Flight Testing and Real-Time System Identification Analysis of a UH-60A Black Hawk Helicopter with an Instrumented External Sling Load

Helicopter external air transportation plays an important role in today's world. For both military and civilian helicopters, external sling load operations offer an efficient and expedient method of handling heavy, oversized cargo. With the ability to reach areas otherwise inaccessible by ground transportation, helicopter external load operations are conducted in industries such as logging, construction, and fire fighting, as well as in support of military tactical transport missions. Historically, helicopter and load combinations have been qualified through flight testing, requiring considerable time and cost. With advancements in simulation and flight test techniques there is potential to substantially reduce costs and increase the safety of helicopter sling load certification. Validated simulation tools make possible accurate prediction of operational flight characteristics before initial flight tests.
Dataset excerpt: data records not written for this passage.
/-- item stmt-ValiantsHypothesis-16001 · crux · rank 2 · closed · refuted by Summit.ValiantsHypothesis.ValiantsHypothesis.Theorems.not_ProjOptimalUnique @ 616b35d018ac (prover) · by planner
why it might fail: HI16 Prop 9 covers 0/1 constants at n=3 only: a 7×7 projection with complex constants in a non-Grenet pattern, or at n=4 a second optimal pattern (a pure twist whose sign cocycle IS a coboundary), refutes it; and it is moot wherever pdc(per_n) < 2^n − 1.
sources: HuttenhainIkenmeyer2016, arXiv:1410.8202, AlperBogartVelasco2017, Grenet2011, LandsbergRessayre2017, Nisan1991
[crux] [crux] DodgeProjOptimalUnique — for every n ≥ 3, any two m×m PROJECTION matrices A, B (every
entry a variable X v or a constant C c) with det = per_n at the optimal size m = pdc(per_n) are
equivalent under constant gauge, the symmetries of per_n and transposition: B = P·A(γx)·Q or B =
P·A(γx)ᵀ·Q with P, Q ∈ GL_m(ℂ), γ ∈ permSymmetrySubst. The refuted OptimalUnique (stmt-3735) with
its quantifier domain restricted to projections and dc replaced by pdc; the refuting Koszul twist is
provably outside every such orbit (§ Why this line (a)). [difficulty: XL] -/
@[route_item "route-ValiantsHypothesis-ProjectionRigidity"]
def ProjOptimalUnique : Prop :=
  ∀ n ≥ 3, ∀ A B : Matrix (Fin (Literature.Computability.AlgebraicComplexity.detProjectionComplexity (Literature.Computability.AlgebraicComplexity.perPoly (Fin n) ℂ))) (Fin (Literature.Computability.AlgebraicComplexity.detProjectionComplexity (Literature.Computability.AlgebraicComplexity.perPoly (Fin n) ℂ))) (MvPolynomial (Fin n × Fin n) ℂ), (∀ i j, (∃ v, A i j = MvPolynomial.X v) ∨ ∃ c, A i j = MvPolynomial.C c) → (∀ i j, (∃ v, B i j = MvPolynomial.X v) ∨ ∃ c, B i j = MvPolynomial.C c) → A.det = Literature.Computability.AlgebraicComplexity.perPoly (Fin n) ℂ → B.det = Literature.Computability.AlgebraicComplexity.perPoly (Fin n) ℂ → ∃ (P Q : GL (Fin (Literature.Computability.AlgebraicComplexity.detProjectionComplexity (Literature.Computability.AlgebraicComplexity.perPoly (Fin n) ℂ))) ℂ) (γ : GL (Fin n × Fin n) ℂ), γ ∈ Literature.Computability.AlgebraicComplexity.permSymmetrySubst ℂ n ∧ (B = (P : Matrix _ _ ℂ).map MvPolynomial.C * Literature.Computability.AlgebraicComplexity.Matrix.linSubstEntries γ A * (Q : Matrix _ _ ℂ).map MvPolynomial.C ∨ B = (P : Matrix _ _ ℂ).map MvPolynomial.C * (Literature.Computability.AlgebraicComplexity.Matrix.linSubstEntries γ A).transpose * (Q : Matrix _ _ ℂ).map MvPolynomial.C)

/-- item stmt-ValiantsHypothesis-16002 · crux · rank 3 · closed · moot by None · by planner
why it might fail: restricted reps are non-optimal (window) projections whose reduction to optimal cores is HI16-empirical (n=3, binary) only; cores overlap (Grenet_{n+1}: 2^{n−1}−1 pairwise) and cancelling cycle covers in non-ABP projections may leave "vertex computes a sub-permanent" without meaning.
sources: Nisan1991, Grenet2011, Keevash2011, arXiv:1410.8202, LandsbergRessayre2017
[crux] the bootstrapping (gluing) lemma in the projection model — ProjOptimalUnique and
Grenet-optimality at n (2^n − 1 ≤ pdc(per_n)) imply 2^{n+1} − 1 ≤ pdc(per_{n+1}) for every n ≥ 3:
the (n+1)² Laplace restrictions x_{n+1,j} := 1, rest of row n+1 and column j := 0 of an optimal
projection of per_{n+1} are PROJECTIONS computing per_n of the same size; each reduces (HI16-style
constant row/column operations plus Laplace along unit rows) to an optimal core, a relabelled
Grenet_n by uniqueness, whose vertices are identified by the sub-permanent they compute; the n+1
cores of one row then cover all proper subsets of [n+1], forcing ≥ 2·(2^n − 1) + 1 rows. [deps:
ProjOptimalUnique] [difficulty: XL] -/
@[route_item "route-ValiantsHypothesis-ProjectionRigidity"]
def ProjLaplaceDoubling : Prop :=
  ProjOptimalUnique → ∀ n ≥ 3, 2 ^ n - 1 ≤ Literature.Computability.AlgebraicComplexity.detProjectionComplexity (Literature.Computability.AlgebraicComplexity.perPoly (Fin n) ℂ) → 2 ^ (n + 1) - 1 ≤ Literature.Computability.AlgebraicComplexity.detProjectionComplexity (Literature.Computability.AlgebraicComplexity.perPoly (Fin (n + 1)) ℂ)

/-- item stmt-ValiantsHypothesis-16003 · crux · rank 4 · closed · proved by Summit.ValiantsHypothesis.ValiantsHypothesis.Theorems.ProjectionStabilityPdcQpOfVp.pdcQpOfVp_proof @ 7c8b420fa0e2 (prover) · by planner
why it might fail: none mathematically (ValiantSTOC1979 Thm 1 + BCS97 Cor (21.40)); the risk is Lean cost — the projection gadget with the formula-size bound, or the affine→projection expansion at poly(n)·dc cost, is not yet in the tree.
sources: ValiantSTOC1979, Burgisser2000, arXiv:2406.06217
[crux] the bridge — if the permanent family is a VP family then n ↦ pdc(per_n) is quasi-polynomially
bounded (VP ⊆ VQP_e, tree `isVQPeFamily_iff_isVQPFamily`; a formula of size e is a projection of
DET_{e+2}, Valiant 1979 Thm 1 — the tree's `exists_isDetProjection` gives existence without the size
bound, and `isQPBounded_determinantalComplexity_of_isVPFamily_holds` gives the AFFINE bound). Known
mathematics; ranked last; a hypothesis of `closes`. [difficulty: L] -/
@[route_item "route-ValiantsHypothesis-ProjectionRigidity"]
def PdcQpOfVp : Prop :=
  Literature.Computability.AlgebraicComplexity.IsVPFamily (fun n => Literature.Computability.AlgebraicComplexity.perPoly (Fin n) ℂ) → Literature.Computability.AlgebraicComplexity.IsQPBounded (fun n => Literature.Computability.AlgebraicComplexity.detProjectionComplexity (Literature.Computability.AlgebraicComplexity.perPoly (Fin n) ℂ))

/-- item stmt-ValiantsHypothesis-16004 · support · rank 9 · closed · moot by None · by planner
sources: HuttenhainIkenmeyer2016, arXiv:1410.8202, AlperBogartVelasco2017
[support] the n = 3 instance at the known value pdc(per_3) = dc(per_3) = 7: any two 7×7 projection
matrices over ℂ[x] with det = per_3 are equivalent under GL_7(ℂ)² × G_per × transpose (the
projection form of the refuted OptimalUniqueThree, stmt-3738; binary case = HI16 Prop 9; the
refuting twist is excluded by the column-span argument; Grenet_3 is in-pattern rigid, this unit's
computation). Decidable by enumeration of 7×7 patterns with symbolic constants (Gröbner / SAT +
linear algebra). [difficulty: L] -/
@[route_item "route-ValiantsHypothesis-ProjectionRigidity"]
def ProjOptimalUniqueThree : Prop :=
  ∀ A B : Matrix (Fin 7) (Fin 7) (MvPolynomial (Fin 3 × Fin 3) ℂ), (∀ i j, (∃ v, A i j = MvPolynomial.X v) ∨ ∃ c, A i j = MvPolynomial.C c) → (∀ i j, (∃ v, B i j = MvPolynomial.X v) ∨ ∃ c, B i j = MvPolynomial.C c) → A.det = Literature.Computability.AlgebraicComplexity.perPoly (Fin 3) ℂ → B.det = Literature.Computability.AlgebraicComplexity.perPoly (Fin 3) ℂ → ∃ (P Q : GL (Fin 7) ℂ) (γ : GL (Fin 3 × Fin 3) ℂ), γ ∈ Literature.Computability.AlgebraicComplexity.permSymmetrySubst ℂ 3 ∧ (B = (P : Matrix (Fin 7) (Fin 7) ℂ).map MvPolynomial.C * Literature.Computability.AlgebraicComplexity.Matrix.linSubstEntries γ A * (Q : Matrix (Fin 7) (Fin 7) ℂ).map MvPolynomial.C ∨ B = (P : Matrix (Fin 7) (Fin 7) ℂ).map MvPolynomial.C * (Literature.Computability.AlgebraicComplexity.Matrix.linSubstEntries γ A).transpose * (Q : Matrix (Fin 7) (Fin 7) ℂ).map MvPolynomial.C)

/-- item stmt-ValiantsHypothesis-16005 · support · rank 9 · closed · moot by None · by planner
sources: AlperBogartVelasco2017, HuttenhainIkenmeyer2016, Grenet2011
[support] the decisive small value pdc(per_4) = 15 — Grenet's 15×15 projection of the 4×4 permanent
is optimal among projections (Conjecture G, projection form, at n = 4: the first value the doubling
2·7+1 predicts); certified computation over patterns (HI16 could not settle even the binary
bdc(per_4)); not a hypothesis of `closes`. [difficulty: XL] -/
@[route_item "route-ValiantsHypothesis-ProjectionRigidity"]
def PdcPerFour : Prop :=
  Literature.Computability.AlgebraicComplexity.detProjectionComplexity (Literature.Computability.AlgebraicComplexity.perPoly (Fin 4) ℂ) = 15

/-- item stmt-ValiantsHypothesis-16006 · support · rank 9 · closed · proved by Summit.ValiantsHypothesis.ValiantsHypothesis.Theorems.ProjectionStabilityOptStep.GrenetProjection.stub_grenetProjection @ 93cfc0c3bac2 (prover) · by planner
sources: Grenet2011, LandsbergRessayre2017
[support] Grenet's representation is a PROJECTION of DET_{2^n − 1} (entries 0, 1 and single
variables), so pdc(per_n) ≤ 2^n − 1; the tree proves the affine bound
`determinantalComplexity_perPoly_le` through the same matrix — re-prove it in projection form.
[difficulty: provable-now] -/
@[route_item "route-ValiantsHypothesis-ProjectionRigidity"]
def GrenetProjection : Prop :=
  ∀ n ≥ 1, Literature.Computability.AlgebraicComplexity.IsDetProjection (Literature.Computability.AlgebraicComplexity.perPoly (Fin n) ℂ) (2 ^ n - 1)

/-- `GrenetProjection` holds: proved by `Summit.ValiantsHypothesis.ValiantsHypothesis.Theorems.ProjectionStabilityOptStep.GrenetProjection.stub_grenetProjection` @ 93cfc0c3bac2. -/
theorem GrenetProjection_holds : GrenetProjection := _root_.Summit.ValiantsHypothesis.ValiantsHypothesis.Theorems.ProjectionStabilityOptStep.GrenetProjection.stub_grenetProjection

/-- item stmt-ValiantsHypothesis-16007 · assembly · rank 1 · closed · moot by None · by planner
sources: ValiantSTOC1979, Burgisser2000, AlperBogartVelasco2017
[assembly] ProjOptimalUnique → ProjLaplaceDoubling → PdcQpOfVp → ValiantsHypothesis. -/
@[route_item "route-ValiantsHypothesis-ProjectionRigidity"]
def Assembly : Prop :=
  ProjOptimalUnique → ProjLaplaceDoubling → PdcQpOfVp → ValiantsHypothesis

end Summit.ValiantsHypothesis.ValiantsHypothesis.Theses.ProjectionRigidity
Real time analysis of test data improves the safety and efficiency of the testing programs. To advance these concepts, the U.S. Army and NASA, in cooperation with the Israeli Air Force and Technion, under a Memorandum of Agreement, seek to develop and validate a numerical model of the UH-60 with sling load and demonstrate a method of near real time flight test analysis. This thesis presents results from flight tests of a U.S. Army Black Hawk helicopter with various external loads. Tests were conducted as the U.S. first phase of this MOA task. The primary load was a container express box (CONEX) which contained a compact instrumentation package. The flights covered the airspeed range from hover to 70 knots. Primary maneuvers were pitch and roll frequency sweeps, steps, and doublets. Results of the test determined the effect of the suspended load on both the aircraft's handling qualities and its control system's stability margins. Included were calculations of the stability characteristics of the load's pendular motion. Utilizing CIFER(R) software, a method for near-real time system identification was also demonstrated during the flight test program.